On GPT models, this paper with this interesting term “AstraPT” caught my eye unintentionally, and I started reading this interesting article about AstroPT(Astra Pretrained Transformer), found a few paper on this as well. So I thought why don’t I share on web which I just understood.
AstroPT represents a pivotal advancement in leveraging machine learning for astronomical data processing. By harnessing large datasets and fostering community collaboration, this initiative aims to bridge gaps between observational sciences and artificial intelligence, paving the way for future innovations in both fields.
Researchers have developed a new artificial intelligence model called AstroPT that can learn meaningful information about galaxies just by looking at images. This breakthrough could help solve the “token crisis” facing large language models and lead to more powerful AI systems that can understand both text and visual data from scientific observations. The AstroPT model, developed by a team led by Michael J. Smith, was trained on over 8 million galaxy images from the DESI Legacy Survey. Unlike traditional computer vision approaches that require labeled data, AstroPT learned in an unsupervised way by predicting patches of galaxy images.

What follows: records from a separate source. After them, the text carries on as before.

import Summits.ResolutionOfSingularities.ResolutionOfSingularities.Theorems.HomologicalConductorNoZenoFullSheafHartogs
import Literature.AlgebraicGeometry.Resolution.ResolutionOfSingularities
import HarnessLib

/-!
# G2 (ii): the global sections of the full sheaf are `φ(M)` — `Ȟ⁰(X, M̃) = φ(M)` for `M` reflexive

`[OURS · L W4.4]` Crux `HomologicalConductor.NoZenoR` (stmt-ResolutionOfSingularities-19943), line
`sandwich-cluster`, G-layer item **G2 (full-sheaf package), clause (ii)** — res-D-pv-045 AS res-L0-w44-stub-8's
CONTRACT 2026-08-27T05:25:23Z and HOLDER'S CUT 06:00:41Z; signature = `D/res-D-pv-045/SketchG2Split.lean` v2
(`fullSheaf_range_fn_eq`, «(ii) unchanged» 06:36:24Z); seat res-D-pv-053 (TAKING 06:05:48Z).

For `T` a noetherian NORMAL domain, `π : X ⟶ Spec T` a RESOLUTION (only proper + birational are used), `M` a
REFLEXIVE `T`-module embedded by `φ : M →+ K(X)^r` semilinearly along `baseToFunctionField π : T → K(X)`, and
`M̃ := generatedSheaf (Fin r → K(X)) (Set.range φ)` (p500643), a vector `v ∈ K(X)^r` lies in EVERY stalk lattice
`𝒪_{X,x} · φ(M)` iff `v ∈ φ(M)`; with `range_fn_apply` (p500643) this says `Γ(X, M̃) = φ(M)`.

Proof. (⊇) `subset_stalkSpan`. (⊆) res-L0-w44-stub-1's HARTOGS LEMMA FOR FULL SHEAVES
`mem_range_of_forall_height_le_one_mem_stalkSpan` (p505405: a proper birational `π` is an isomorphism at the stalks
over the primes of height `≤ 1` of the normal base — Zariski, `FundamentalLocus` — so there `𝒪_{X,x} · φ(M) = T_𝔭 · φ(M)`,
and a reflexive module is the intersection of its localisations at the height-one primes, [Matsumura 11.5 (ii)] /
[Bruns–Herzog 1.4.1]) applied to the hypothesis restricted to those points.  (An independent 290-line proof of the
same statement — clearing denominators through `isIso_stalkMap_of_valuationRing_stalk` and
`Hironaka2005.isDiscreteValuationRing_of_height_eq_one` — is kept in the seat folder, `work/W44/…-standalone.lean`;
the tree needs one.)  Textbook geometry; replaces no printed item of the manuscript under review [Hironaka2017];
AI-written, weaker than expert review.  No definitions, no named facts, no local instances (stub-1's INSTANCE TRAP
06:29:56Z: this file never makes `stalkModule` a local instance, so every `•` below is the `Pi`/`K(X)` action).
[cite: Matsumura1987, Thm. 11.5 (ii)] [cite: BrunsHerzog1998, Prop. 1.4.1]

APPEND v2 (same seat, 07:1xZ; for res-L0-w44-stub-8's A5 device `sheafHomEquiv … GIVEN (ii) for M′`, 07:03:18Z):
`range_fn_top_eq_range` (the value form `Γ(X, M̃) = φ(M)` through the tree's `range_fn_apply`),
`fullSheaf_pi_base_fn_eq` ((ii) for the FREE lattice `T^n ⊆ K(X)^n`, i.e. the `hH0` of `(T^n)~`), and the
linear-map currency forms `fullSheaf_range_linear_eq` / `…_of_isScalarTower` (any carrier `V`, any injective
`φ : M →ₗ[T] V`, `M` reflexive — verbatim the `hH0` slot of `endOfSheafEnd` / `sheafEndEquiv`, p507344).
-/

set_option linter.dupNamespace false

noncomputable section

universe u

open CategoryTheory AlgebraicGeometry TopologicalSpace Opposite
open Literature.AlgebraicGeometry.Resolution

namespace Summit.ResolutionOfSingularities.ResolutionOfSingularities.Theorems.NoZeno.SandwichCluster.FullSheaf

variable (T : Type u) [CommRing T] [IsDomain T] [IsNoetherianRing T] [IsLocalRing T] [IsIntegrallyClosed T]
variable (X : Scheme.{u}) [IsIntegral X] [IsLocallyNoetherian X] (π : X ⟶ Spec (.of T))
variable (M : Type u) [AddCommGroup M] [Module T M] [Module.Finite T M]
variable {r : ℕ} (φ : M →+ (Fin r → X.functionField))

omit [IsLocalRing T] [IsLocallyNoetherian X] [Module.Finite T M] in
/-- **G2 (ii) — `Ȟ⁰(X, M̃) = φ(M)` for `M` reflexive** (res-D-pv-045 AS res-L0-w44-stub-8's split, signature of
`D/res-D-pv-045/SketchG2Split.lean` v2; the sketch's instance binders `[IsLocalRing T] [IsLocallyNoetherian X]
[Module.Finite T M]` are unused and omitted, and `hdim : dim T = 2`, carried for the package, is the unused `_hdim` —
the explicit arguments are positionally those of the sketch): for `T` a noetherian normal domain, `π : X ⟶ Spec T` a
resolution of singularities, `M` REFLEXIVE with a `T`-semilinear embedding `φ : M →+ K(X)^r` along
`baseToFunctionField π`, a vector `v` lies in every stalk lattice `𝒪_{X,x} · φ(M)` iff `v ∈ φ(M)`.
(⊇ `subset_stalkSpan`; ⊆ res-L0-w44-stub-1's Hartogs lemma `mem_range_of_forall_height_le_one_mem_stalkSpan`, fed the
hypothesis at the points over the primes of height `≤ 1`, with `IsProper π` / `IsBirational π` from `IsResolution`.)
[cite: Matsumura1987, Thm. 11.5 (ii)] [cite: BrunsHerzog1998, Prop. 1.4.1] -/
theorem fullSheaf_range_fn_eq (_hdim : ringKrullDim T = 2) (hπ : IsResolution π)
    (hM : Module.IsReflexive T M)
    (hφ : ∀ (a : T) (m : M), φ (a • m) = baseToFunctionField π a • φ m) (hφinj : Function.Injective φ)
    (v : Fin r → X.functionField) :
    (∀ x : X, v ∈ stalkSpan (X := X) (Fin r → X.functionField) (Set.range φ) x) ↔ v ∈ Set.range φ := by
  haveI := hπ.isProper
  exact ⟨fun h => mem_range_of_forall_height_le_one_mem_stalkSpan π hπ.isBirational hM φ hφ hφinj
      fun x _ => h x, fun ⟨m, hm⟩ x => hm ▸ subset_stalkSpan _ _ x ⟨m, rfl⟩⟩

omit [IsLocalRing T] [IsLocallyNoetherian X] [Module.Finite T M] in
/-- **G2 (ii), `Set` form**: the vectors lying in every stalk lattice of `φ(M)` are exactly `φ(M)` —
`⋂ₓ (𝒪_{X,x} · φ(M)) = φ(M)`, i.e. `Γ(X, M̃) = φ(M)` read inside `K(X)^r`. [cite: Matsumura1987, Thm. 11.5 (ii)] -/
theorem iInter_stalkSpan_range_eq (hdim : ringKrullDim T = 2) (hπ : IsResolution π)
    (hM : Module.IsReflexive T M)
    (hφ : ∀ (a : T) (m : M), φ (a • m) = baseToFunctionField π a • φ m) (hφinj : Function.Injective φ) :
    (⋂ x : X, (stalkSpan (X := X) (Fin r → X.functionField) (Set.range φ) x : Set (Fin r → X.functionField))) =
      Set.range φ := by
  ext v
  rw [Set.mem_iInter]
  exact fullSheaf_range_fn_eq T X π M φ hdim hπ hM hφ hφinj v

omit [IsLocalRing T] [IsLocallyNoetherian X] [Module.Finite T M] in
/-- **G2 (ii), global-sections form — `Γ(X, M̃) = φ(M)`**: the values (read at any point `x`, `fn`) of the GLOBAL
sections of the full sheaf `M̃ = generatedSheaf (K(X)^r) (φ(M))` are exactly `φ(M)` ((ii) composed with the tree's
`range_fn_apply`, p500643: the value range over `U` is `⋂_{y ∈ U} 𝒪_{X,y} · φ(M)`). [cite: Matsumura1987, Thm. 11.5 (ii)] -/
theorem range_fn_top_eq_range (hdim : ringKrullDim T = 2) (hπ : IsResolution π)
    (hM : Module.IsReflexive T M)
    (hφ : ∀ (a : T) (m : M), φ (a • m) = baseToFunctionField π a • φ m) (hφinj : Function.Injective φ) (x : X) :
    Set.range (fun s : Γ(generatedSheaf (Fin r → X.functionField) (Set.range φ), ⊤) =>
        fn (Fin r → X.functionField) (Set.range φ) s ⟨x, trivial⟩) = Set.range φ := by
  rw [range_fn_apply]
  ext v
  rw [← fullSheaf_range_fn_eq T X π M φ hdim hπ hM hφ hφinj v, Set.mem_iInter]
  exact ⟨fun h y => h ⟨y, trivial⟩, fun h y => h y.1⟩

omit [IsLocalRing T] [IsLocallyNoetherian X] in
/-- **`Γ(X, 𝒪_X^n) = T^n` in full-sheaf currency** (the `hH0` of the FREE lattice, G2 A5 input): for the diagonal
embedding `φ_n : T^n → K(X)^n` along `baseToFunctionField π` (injective: `K(X) = Frac T`; `T`-semilinear: `map_mul`),
a vector of `K(X)^n` lies in every stalk lattice `𝒪_{X,x} · T^n` iff it lies in `T^n` — (ii) at the reflexive module
`M := T^n`.  For `n = 1` this is `H⁰(X, 𝒪_X) = T` (tree twin: `IsResolution.exists_baseToFunctionField_eq_of_forall_isRegularAt`).
[cite: Hartshorne1977, proof of Cor. III.11.4 (p. 280)] -/
theorem fullSheaf_pi_base_fn_eq (hdim : ringKrullDim T = 2) (hπ : IsResolution π) (n : ℕ)
    (v : Fin n → X.functionField) :
    (∀ x : X, v ∈ stalkSpan (X := X) (Fin n → X.functionField)
        (Set.range (((baseToFunctionField π).compLeft (Fin n)).toAddMonoidHom)) x) ↔
      v ∈ Set.range (((baseToFunctionField π).compLeft (Fin n)).toAddMonoidHom) := by
  haveI := hπ.isBirational.isIso_stalkMap_genericPoint
  have hinj : Function.Injective (baseToFunctionField π) := baseToFunctionField_injective π (genericPoint X)
  refine fullSheaf_range_fn_eq T X π (Fin n → T) _ hdim hπ inferInstance ?_ ?_ v
  · intro a m
    funext i
    simp only [RingHom.toAddMonoidHom_eq_coe, AddMonoidHom.coe_coe, RingHom.compLeft_apply, Function.comp_apply,
      Pi.smul_apply, smul_eq_mul, map_mul]
  · intro a b h
    funext i
    exact hinj (congr_fun h i)

/-! ## (ii) in the linear-map currency of the assembly (`hH0` of `…FullSheafEndEquiv`, p507344) -/

section Linear

variable {T : Type u} [CommRing T] [IsDomain T] [IsNoetherianRing T] [IsIntegrallyClosed T]
variable {X : Scheme.{u}} [IsIntegral X] (π : X ⟶ Spec (.of T))
variable {V : Type u} [AddCommGroup V] [Module X.functionField V] [Module T V]
variable {M : Type u} [AddCommGroup M] [Module T M]

/-- **G2 (ii) for any carrier and a LINEAR embedding — the `hH0` of the assembly.**  `T` a noetherian normal
domain acting on the `K(X)`-vector space `V` through `baseToFunctionField π` (`hmod`; e.g. the `IsScalarTower`
convention of `…FullSheafEndLift/EndEquiv` with `algebraMap T K(X) = baseToFunctionField π`), `π : X ⟶ Spec T` a
resolution, `M` REFLEXIVE, `φ : M →ₗ[T] V` injective: a vector lies in every stalk lattice `𝒪_{X,x} · φ(M)` iff it
lies in `φ(M)` — verbatim the hypothesis `hH0` of `endOfSheafEnd` / `sheafEndEquiv` (p507344), hence G2 (v) for
reflexive `M` is unconditional.  (res-L0-w44-stub-1's `mem_of_forall_height_le_one_mem_stalkSpan` at `N := range φ`,
reflexive as `≅ M`.) [cite: Matsumura1987, Thm. 11.5 (ii)] -/
theorem fullSheaf_range_linear_eq (hπ : IsResolution π)
    (hmod : ∀ (a : T) (w : V), a • w = baseToFunctionField π a • w)
    (hM : Module.IsReflexive T M) (φ : M →ₗ[T] V) (hφinj : Function.Injective φ) (v : V) :
    (∀ x : X, v ∈ stalkSpan (X := X) V (Set.range φ) x) ↔ v ∈ Set.range φ := by
  haveI := hπ.isProper
  haveI := hM
  haveI : Module.IsReflexive T (LinearMap.range φ) := Module.equiv (LinearEquiv.ofInjective φ hφinj)
  refine ⟨fun h => ?_, fun ⟨m, hm⟩ x => hm ▸ subset_stalkSpan _ _ x ⟨m, rfl⟩⟩
  have hv : v ∈ LinearMap.range φ :=
    mem_of_forall_height_le_one_mem_stalkSpan π hπ.isBirational hmod (LinearMap.range φ) fun x _ => by
      rw [LinearMap.coe_range]; exact h x
  exact LinearMap.mem_range.mp hv

/-- The same under the `IsScalarTower` convention of `…FullSheafEndLift/EndEquiv` (`T → K(X)` an algebra with
`algebraMap = baseToFunctionField π`, `V` a `T`-module through it). [cite: Matsumura1987, Thm. 11.5 (ii)] -/
theorem fullSheaf_range_linear_eq_of_isScalarTower [Algebra T X.functionField] [IsScalarTower T X.functionField V]
    (halg : algebraMap T X.functionField = baseToFunctionField π) (hπ : IsResolution π)
    (hM : Module.IsReflexive T M) (φ : M →ₗ[T] V) (hφinj : Function.Injective φ) (v : V) :
    (∀ x : X, v ∈ stalkSpan (X := X) V (Set.range φ) x) ↔ v ∈ Set.range φ :=
  fullSheaf_range_linear_eq π hπ (fun a w => by rw [← halg, algebraMap_smul]) hM φ hφinj v

end Linear

end Summit.ResolutionOfSingularities.ResolutionOfSingularities.Theorems.NoZeno.SandwichCluster.FullSheaf

end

“We demonstrated that simple generative autoregressive models can learn scientifically useful information when pre-trained on the surrogate task of predicting the next 16 × 16 pixel patch in a sequence of galaxy image patches,” the researchers write. Importantly, the team found that AstroPT’s performance on downstream tasks like estimating a galaxy’s mass or classifying its shape improved predictably as the model was trained on more data. This mirrors the “scaling laws” seen in large language models, suggesting astronomical data could be combined with text data to create more capable multimodal AI systems.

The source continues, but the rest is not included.